Stored data:
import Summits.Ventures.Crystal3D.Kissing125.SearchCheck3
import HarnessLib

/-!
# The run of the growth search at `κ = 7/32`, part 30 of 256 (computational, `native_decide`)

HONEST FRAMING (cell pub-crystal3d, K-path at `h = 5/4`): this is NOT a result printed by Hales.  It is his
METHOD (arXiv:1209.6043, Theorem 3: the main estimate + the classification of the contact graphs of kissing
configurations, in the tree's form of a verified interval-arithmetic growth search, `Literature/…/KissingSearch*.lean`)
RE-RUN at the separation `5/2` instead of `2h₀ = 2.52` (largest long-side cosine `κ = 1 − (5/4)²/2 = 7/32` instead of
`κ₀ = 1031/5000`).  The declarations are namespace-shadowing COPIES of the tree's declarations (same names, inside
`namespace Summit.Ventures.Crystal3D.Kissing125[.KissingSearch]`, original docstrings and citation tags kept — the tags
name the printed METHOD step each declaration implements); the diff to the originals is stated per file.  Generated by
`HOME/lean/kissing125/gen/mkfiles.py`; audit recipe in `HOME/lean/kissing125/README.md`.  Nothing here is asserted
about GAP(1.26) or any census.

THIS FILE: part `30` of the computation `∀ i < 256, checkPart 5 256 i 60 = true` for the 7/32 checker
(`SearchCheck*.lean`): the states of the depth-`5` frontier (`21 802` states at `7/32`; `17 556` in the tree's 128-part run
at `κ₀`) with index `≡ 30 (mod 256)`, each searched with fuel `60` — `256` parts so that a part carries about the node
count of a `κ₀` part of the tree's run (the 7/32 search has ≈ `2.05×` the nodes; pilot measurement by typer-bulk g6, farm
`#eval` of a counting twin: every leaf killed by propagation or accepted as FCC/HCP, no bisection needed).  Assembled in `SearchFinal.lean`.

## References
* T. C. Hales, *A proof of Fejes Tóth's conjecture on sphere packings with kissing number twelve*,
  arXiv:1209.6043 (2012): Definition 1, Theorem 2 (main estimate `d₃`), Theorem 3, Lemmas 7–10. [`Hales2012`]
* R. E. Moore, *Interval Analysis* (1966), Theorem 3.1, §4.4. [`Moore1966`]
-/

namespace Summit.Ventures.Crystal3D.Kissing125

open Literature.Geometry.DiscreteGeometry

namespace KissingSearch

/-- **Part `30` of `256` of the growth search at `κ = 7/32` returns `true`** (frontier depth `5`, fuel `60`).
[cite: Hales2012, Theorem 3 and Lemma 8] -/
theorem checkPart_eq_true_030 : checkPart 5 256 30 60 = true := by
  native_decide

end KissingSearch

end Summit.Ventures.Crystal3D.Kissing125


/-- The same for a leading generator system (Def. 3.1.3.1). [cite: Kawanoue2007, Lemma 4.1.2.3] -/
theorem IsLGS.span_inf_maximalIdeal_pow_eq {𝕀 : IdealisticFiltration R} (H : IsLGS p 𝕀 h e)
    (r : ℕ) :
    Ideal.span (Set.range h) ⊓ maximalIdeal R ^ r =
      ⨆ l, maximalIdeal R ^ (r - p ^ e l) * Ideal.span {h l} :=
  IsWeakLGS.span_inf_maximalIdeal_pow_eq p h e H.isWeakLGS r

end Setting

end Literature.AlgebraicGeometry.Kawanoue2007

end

Exercise brief:
Beginning at the first line of the records, retype exactly every line up to and including the one with "THIS FILE: part".

Response to this task:
import Summits.Ventures.Crystal3D.Kissing125.SearchCheck3
import HarnessLib

/-!
# The run of the growth search at `κ = 7/32`, part 30 of 256 (computational, `native_decide`)

HONEST FRAMING (cell pub-crystal3d, K-path at `h = 5/4`): this is NOT a result printed by Hales.  It is his
METHOD (arXiv:1209.6043, Theorem 3: the main estimate + the classification of the contact graphs of kissing
configurations, in the tree's form of a verified interval-arithmetic growth search, `Literature/…/KissingSearch*.lean`)
RE-RUN at the separation `5/2` instead of `2h₀ = 2.52` (largest long-side cosine `κ = 1 − (5/4)²/2 = 7/32` instead of
`κ₀ = 1031/5000`).  The declarations are namespace-shadowing COPIES of the tree's declarations (same names, inside
`namespace Summit.Ventures.Crystal3D.Kissing125[.KissingSearch]`, original docstrings and citation tags kept — the tags
name the printed METHOD step each declaration implements); the diff to the originals is stated per file.  Generated by
`HOME/lean/kissing125/gen/mkfiles.py`; audit recipe in `HOME/lean/kissing125/README.md`.  Nothing here is asserted
about GAP(1.26) or any census.

THIS FILE: part `30` of the computation `∀ i < 256, checkPart 5 256 i 60 = true` for the 7/32 checker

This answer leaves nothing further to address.